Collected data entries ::
────────────────────

import Summits.KontsevichZagierPeriods.KontsevichZagierPeriods.Theorems.TerasomaMultiplicationBetaCancellationStubTameFormAux16
import Literature.NumberTheory.Transcendental.KZSemiCanonicalReductionProofs

/-!
# `BetaCancellation` (stmt-KontsevichZagierPeriods-13633), line `divisor-slicing-transshipment` — stub `stub_tameForm`, auxiliary file 17: the representations of the normal form

Integral representations realising the measured sets of the normal form, with their relations:

* `exists_stabRep` — the stabilisation `Z × (0,1)ᴺ⁻ⁿ` of a representation `Z` is a representation
  (domain `stabSet h Z.domain`, integrand `stabFun h Z.integrand`) equivalent to `Z` (slabs are
  Newton–Leibniz moves, `KZ.IntegralRep.equivalent_slab`; open versus closed unit interval is a null
  modification);
* `exists_posRep`, `exists_negRep` — the positive part `(posSet Z, f)` and the sign-flipped
  negative part `(negSet Z, −f)` of a representation, with `[Z] ≡ [Z₊] − [Z₋]`;
* `exists_tildeRep` — the absorbed spectator `s̃ = s × (0,1) × (0,2)` of auxiliary file 15 is a
  representation whenever `(s, ρ)` is (`IntegralRep.prod` with a box, `IntegralRep.reindex`).

References: M. Kontsevich, D. Zagier, *Periods* (2001), §1.2; crux NOTES c6 (F13).
-/

noncomputable section

-- `Summit.KontsevichZagierPeriods.KontsevichZagierPeriods.…` is the tree's mandated layout (single-conjunct summit).
set_option linter.dupNamespace false

namespace Summit.KontsevichZagierPeriods.KontsevichZagierPeriods.BetaCancellationDivisorSlicing

open MeasureTheory Set Function
open Literature.NumberTheory.Transcendental
open Literature.NumberTheory.Transcendental.KZ
open Literature.ModelTheory.ExponentialFields (IsSemialgebraic isSemialgebraic_univ)

variable {n N : ℕ}

/-! ### Stabilised representations -/

/-- One more coordinate: a representation with domain `stabSet (once) Z.domain` and integrand
`Z.integrand ∘ init`, equivalent to `Z` (a slab move followed by a null modification). [folklore] -/
theorem exists_stabRep_succ (Z : IntegralRep n) :
    ∃ Zs : IntegralRep (n + 1), Zs.domain = stabSet n.le_succ Z.domain ∧
      Zs.integrand = stabFun n.le_succ Z.integrand ∧ of Z - of Zs ∈ relations := by
  have hsub : stabSet n.le_succ Z.domain ⊆ (Z.slab 0).domain := by
    intro z hz
    rw [mem_stabSet_succ] at hz
    rw [IntegralRep.domain_slab]
    exact ⟨hz.1, by simpa using hz.2.1.le, by simpa using hz.2.2.le⟩
  have hsa : IsSemialgebraic ℚ (stabSet n.le_succ Z.domain) := isSemialgebraic_stabSet _ Z.isSemialgebraic_domain
  let Zs : IntegralRep (n + 1) := (Z.slab 0).restrict _ hsa hsub
  refine ⟨Zs, rfl, rfl, ?_⟩
  have h1 : of Z - of (Z.slab 0) ∈ relations := Z.equivalent_slab 0
  have h2 : of (Z.slab 0) - of Zs ∈ relations := by
    refine (Z.slab 0).of_sub_of_restrict_mem_relations hsa hsub ?_
    have hcov : (Z.slab 0).domain \ stabSet n.le_succ Z.domain ⊆
        {z : Fin (n + 1) → ℝ | z (Fin.last n) = 0} ∪ {z : Fin (n + 1) → ℝ | z (Fin.last n) = 1} := by
      intro z hz
      rw [IntegralRep.domain_slab] at hz
      obtain ⟨⟨hzd, h0, h1⟩, hz'⟩ := hz
      simp only [Nat.cast_zero, zero_add] at h0 h1
      rw [mem_stabSet_succ, not_and, mem_Ioo, not_and_or, not_lt, not_lt] at hz'
      rcases hz' hzd with h | h
      · exact Or.inl (le_antisymm h h0)
      · exact Or.inr (le_antisymm h1 h)
    exact measure_mono_null hcov (measure_union_null (volume_setOf_last_eq_zero 0)
      (volume_setOf_last_eq_zero 1))
  have : of Z - of Zs = (of Z - of (Z.slab 0)) + (of (Z.slab 0) - of Zs) := by abel
  rw [this]
  exact relations.add_mem h1 h2

/-- **Stabilised representations**: for `Z` in dimension `n` and `n ≤ N` there is a representation
with domain `stabSet h Z.domain` and integrand `stabFun h Z.integrand`, equivalent to `Z`. [folklore] -/
theorem exists_stabRep (Z : IntegralRep n) (h : n ≤ N) :
    ∃ Zs : IntegralRep N, Zs.domain = stabSet h Z.domain ∧ Zs.integrand = stabFun h Z.integrand ∧
      of Z - of Zs ∈ relations := by
  induction N, h using Nat.le_induction with
  | base => exact ⟨Z, (stabSet_rfl _).symm, (stabFun_rfl _).symm, by simp⟩
  | succ N h ih =>
    obtain ⟨Zs, hd, hi, hrel⟩ := ih
    obtain ⟨Zs', hd', hi', hrel'⟩ := exists_stabRep_succ Zs
    refine ⟨Zs', ?_, ?_, ?_⟩
    · rw [hd', hd, stabSet_stabSet]
    · rw [hi', hi, stabFun_stabFun]
    · have : of Z - of Zs' = (of Z - of Zs) + (of Zs - of Zs') := by abel
      rw [this]
      exact relations.add_mem hrel hrel'

/-! ### Positive and negative parts as representations -/

/-- The positive part of a representation as a representation. [folklore] -/
theorem exists_posRep (Z : IntegralRep n) :
    ∃ P : IntegralRep n, P.domain = posSet Z ∧ P.integrand = Z.integrand :=
  ⟨Z.restrict _ (isSemialgebraic_posSet Z) (posSet_subset Z), rfl, rfl⟩

/-- The sign-flipped negative part of a representation as a representation. [folklore] -/
theorem exists_negRep (Z : IntegralRep n) :
    ∃ M : IntegralRep n, M.domain = negSet Z ∧ M.integrand = -Z.integrand :=
  ⟨(Z.restrict _ (isSemialgebraic_negSet Z) (negSet_subset Z)).neg, rfl, rfl⟩

/-- **`[Z] ≡ [Z₊] − [Z₋]`**: a representation is, modulo relations, its positive part minus its
sign-flipped negative part (the zero part is a relation). [cite: KontsevichZagier2001, §1.2 rule (1)] -/
theorem of_sub_pos_add_neg_mem_relations (Z P M : IntegralRep n) (hP : P.domain = posSet Z)
    (hPi : P.integrand = Z.integrand) (hM : M.domain = negSet Z) (hMi : M.integrand = -Z.integrand) :
    of Z - (of P - of M) ∈ relations := by
  have h0s : IsSemialgebraic ℚ {x | x ∈ Z.domain ∧ Z.integrand x = 0} :=
    isSemialgebraic_sep_zero Z.isSemialgebraicFunOn_integrand
  have hles : IsSemialgebraic ℚ {x | x ∈ Z.domain ∧ Z.integrand x ≤ 0} := by
    convert Z.isSemialgebraic_domain.diff (isSemialgebraic_posSet Z) using 1
    ext x
    simp only [mem_setOf_eq, Set.mem_sdiff, mem_posSet, not_and, not_lt]
    exact ⟨fun h => ⟨h.1, fun _ => h.2⟩, fun h => ⟨h.1, h.2 h.1⟩⟩
  let Zp := Z.restrict _ (isSemialgebraic_posSet Z) (posSet_subset Z)
  let Zle := Z.restrict _ hles (fun x hx => hx.1)
  let Zn := Z.restrict _ (isSemialgebraic_negSet Z) (negSet_subset Z)
  let Z₀ := Z.restrict _ h0s (fun x hx => hx.1)
  have h1 : of Z - of Zp - of Zle ∈ relations := by
    refine domainAddRel_subset_relations ⟨n, Z, Zp, Zle, ?_, ?_, fun _ _ => rfl, fun _ _ => rfl, rfl⟩
    · ext x
      simp only [Zp, Zle, IntegralRep.domain_restrict, mem_union, mem_posSet, mem_setOf_eq]
      constructor
      · intro hx
        rcases lt_or_ge 0 (Z.integrand x) with h | h
        · exact Or.inl ⟨hx, h⟩
        · exact Or.inr ⟨hx, h⟩
      · rintro (h | h) <;> exact h.1
    · refine measure_mono_null (fun x hx => ?_) measure_empty
      simp only [Zp, Zle, IntegralRep.domain_restrict, mem_inter_iff, mem_posSet, mem_setOf_eq] at hx
      linarith [hx.1.2, hx.2.2]
  have h2 : of Zle - of Zn - of Z₀ ∈ relations := by
    refine domainAddRel_subset_relations ⟨n, Zle, Zn, Z₀, ?_, ?_, fun _ _ => rfl, fun _ _ => rfl, rfl⟩
    · ext x
      simp only [Zle, Zn, Z₀, IntegralRep.domain_restrict, mem_union, mem_negSet, mem_setOf_eq]
      constructor
      · intro hx
        rcases lt_or_eq_of_le hx.2 with h | h
        · exact Or.inl ⟨hx.1, h⟩
        · exact Or.inr ⟨hx.1, h⟩
      · rintro (h | h)
        · exact ⟨h.1, h.2.le⟩
        · exact ⟨h.1, h.2.le⟩
    · refine measure_mono_null (fun x hx => ?_) measure_empty
      simp only [Zn, Z₀, IntegralRep.domain_restrict, mem_inter_iff, mem_negSet, mem_setOf_eq] at hx
      linarith [hx.1.2, hx.2.2]
  have h3 : of Z₀ ∈ relations := of_mem_relations_of_eqOn_zero Z₀ fun x hx => hx.2
  have h4 : of Zn + of M ∈ relations :=
    of_add_of_mem_relations_of_eqOn_neg (by simp [Zn, hM]) (by simp [Zn, hMi, EqOn])
  have h5 : of Zp - of P ∈ relations := of_sub_of_mem_relations_of_eqOn (by simp [Zp, hP]) (by simp [Zp, hPi, EqOn])
  have : of Z - (of P - of M) = (of Z - of Zp - of Zle) + (of Zle - of Zn - of Z₀) + of Z₀ + (of Zn + of M) +
      (of Zp - of P) := by abel
  rw [this]
  exact relations.add_mem (relations.add_mem (relations.add_mem (relations.add_mem h1 h2) h3) h4) h5

/-! ### The absorbed spectator as a representation -/

/-- The box `(0,1) × (0,2)` as a representation of dimension `2` with integrand `1`. [folklore] -/
theorem exists_boxRep : ∃ B : IntegralRep 2, B.domain = {p : Fin 2 → ℝ | p 0 ∈ Ioo (0 : ℝ) 1 ∧ p 1 ∈ Ioo (0 : ℝ) 2} ∧
    B.integrand = fun _ => 1 := by
  have hsa : IsSemialgebraic ℚ {p : Fin 2 → ℝ | p 0 ∈ Ioo (0 : ℝ) 1 ∧ p 1 ∈ Ioo (0 : ℝ) 2} := by
    have h0 := Literature.ModelTheory.ExponentialFields.isSemialgebraic_setOf_eval_lt (k := ℚ) (R := ℝ)
      (0 : MvPolynomial (Fin 2) ℚ) (MvPolynomial.X 0)
    have h1 := Literature.ModelTheory.ExponentialFields.isSemialgebraic_setOf_eval_lt (k := ℚ) (R := ℝ)
      (MvPolynomial.X 0) (1 : MvPolynomial (Fin 2) ℚ)
    have h2 := Literature.ModelTheory.ExponentialFields.isSemialgebraic_setOf_eval_lt (k := ℚ) (R := ℝ)
      (0 : MvPolynomial (Fin 2) ℚ) (MvPolynomial.X 1)
    have h3 := Literature.ModelTheory.ExponentialFields.isSemialgebraic_setOf_eval_lt (k := ℚ) (R := ℝ)
      (MvPolynomial.X 1) (2 : MvPolynomial (Fin 2) ℚ)
    have : {p : Fin 2 → ℝ | p 0 ∈ Ioo (0 : ℝ) 1 ∧ p 1 ∈ Ioo (0 : ℝ) 2} =
        ({x : Fin 2 → ℝ | MvPolynomial.aeval x (0 : MvPolynomial (Fin 2) ℚ) <
            MvPolynomial.aeval x (MvPolynomial.X 0 : MvPolynomial (Fin 2) ℚ)} ∩
          {x : Fin 2 → ℝ | MvPolynomial.aeval x (MvPolynomial.X 0 : MvPolynomial (Fin 2) ℚ) <
            MvPolynomial.aeval x (1 : MvPolynomial (Fin 2) ℚ)}) ∩
        ({x : Fin 2 → ℝ | MvPolynomial.aeval x (0 : MvPolynomial (Fin 2) ℚ) <
            MvPolynomial.aeval x (MvPolynomial.X 1 : MvPolynomial (Fin 2) ℚ)} ∩
          {x : Fin 2 → ℝ | MvPolynomial.aeval x (MvPolynomial.X 1 : MvPolynomial (Fin 2) ℚ) <
            MvPolynomial.aeval x (2 : MvPolynomial (Fin 2) ℚ)}) := by
      ext p
      simp [mem_Ioo]
    rw [this]
    exact (h0.inter h1).inter (h2.inter h3)
  have hbdd : {p : Fin 2 → ℝ | p 0 ∈ Ioo (0 : ℝ) 1 ∧ p 1 ∈ Ioo (0 : ℝ) 2} ⊆ Icc (0 : Fin 2 → ℝ) (fun _ => 2) := by
    intro p hp
    rw [mem_Icc, Pi.le_def, Pi.le_def]
    refine ⟨fun i => ?_, fun i => ?_⟩
    · fin_cases i
      · simpa using hp.1.1.le
      · simpa using hp.2.1.le
    · fin_cases i
      · have := hp.1.2; simp only [Fin.zero_eta, Fin.isValue]; linarith
      · simpa using hp.2.2.le
  have hfin : volume {p : Fin 2 → ℝ | p 0 ∈ Ioo (0 : ℝ) 1 ∧ p 1 ∈ Ioo (0 : ℝ) 2} < ⊤ :=
    (measure_mono hbdd).trans_lt (by rw [Real.volume_Icc_pi]; exact ENNReal.prod_lt_top fun _ _ => by simp)
  refine ⟨⟨_, fun _ => 1, hsa, by simpa using isSemialgebraicFunOn_aeval hsa (1 : MvPolynomial (Fin 2) ℚ),
    integrableOn_const hfin.ne⟩, rfl, rfl⟩

/-- **The absorbed spectator `s̃ = s × (0,1) × (0,2)` as a representation** (dimension `D + 3`,
integrand `ρ` of the first `1 + D` coordinates), for `(s, ρ)` the domain and integrand of a
representation `C` of dimension `1 + D`. [folklore] -/
theorem exists_tildeRep (D : ℕ) (C : IntegralRep (1 + D)) (hD : 1 + D ≤ D + 3) :
    ∃ Ct : IntegralRep (D + 3), Ct.domain = {y : Fin (D + 3) → ℝ |
        (fun i : Fin (1 + D) => y (Fin.castLE hD i)) ∈ C.domain ∧
          y ⟨1 + D, by omega⟩ ∈ Ioo (0 : ℝ) 1 ∧ y (Fin.last (D + 2)) ∈ Ioo (0 : ℝ) 2} ∧
      Ct.integrand = fun y => C.integrand (fun i : Fin (1 + D) => y (Fin.castLE hD i)) := by
  obtain ⟨B, hBd, hBi⟩ := exists_boxRep
  let e : Fin (1 + D + 2) ≃ Fin (D + 3) := finCongr (by omega)
  refine ⟨(C.prod B).reindex e, ?_, ?_⟩
  · ext y
    simp only [IntegralRep.reindex_domain, IntegralRep.prod_domain, IntegralRep.mem_prodDomain, hBd,
      mem_setOf_eq]
    have h1 : (fun i : Fin (1 + D) => y (e (Fin.castAdd 2 i))) = fun i => y (Fin.castLE hD i) := by
      funext i; congr 1
    have h2 : e (Fin.natAdd (1 + D) 0) = ⟨1 + D, by omega⟩ := Fin.ext (by simp [e]; omega)
    have h3 : e (Fin.natAdd (1 + D) 1) = Fin.last (D + 2) := Fin.ext (by simp [e])
    rw [h1, h2, h3]
  · funext y
    simp only [IntegralRep.reindex_integrand, IntegralRep.prod_integrand_eq, IntegralRep.prodFun_apply, hBi,
      mul_one]
    rfl

/-! ### Headline -/

/-- Registered helper goal of the stub `stub_tameForm`: stabilised representations exist and are
equivalent to the original. [folklore] -/
theorem tameForm_aux_stabRep : ∀ {n N : ℕ} (Z : IntegralRep n) (h : n ≤ N), ∃ Zs : IntegralRep N, Zs.domain = stabSet h Z.domain ∧ Zs.integrand = stabFun h Z.integrand ∧ of Z - of Zs ∈ relations :=
  fun Z h => exists_stabRep Z h

end Summit.KontsevichZagierPeriods.KontsevichZagierPeriods.BetaCancellationDivisorSlicing

end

────────────────────

Description of the task :: Go through the data above and copy each line that holds the word "hsub".

Written response ::
  have hsub : stabSet n.le_succ Z.domain ⊆ (Z.slab 0).domain := by
  let Zs : IntegralRep (n + 1) := (Z.slab 0).restrict _ hsa hsub
    refine (Z.slab 0).of_sub_of_restrict_mem_relations hsa hsub ?_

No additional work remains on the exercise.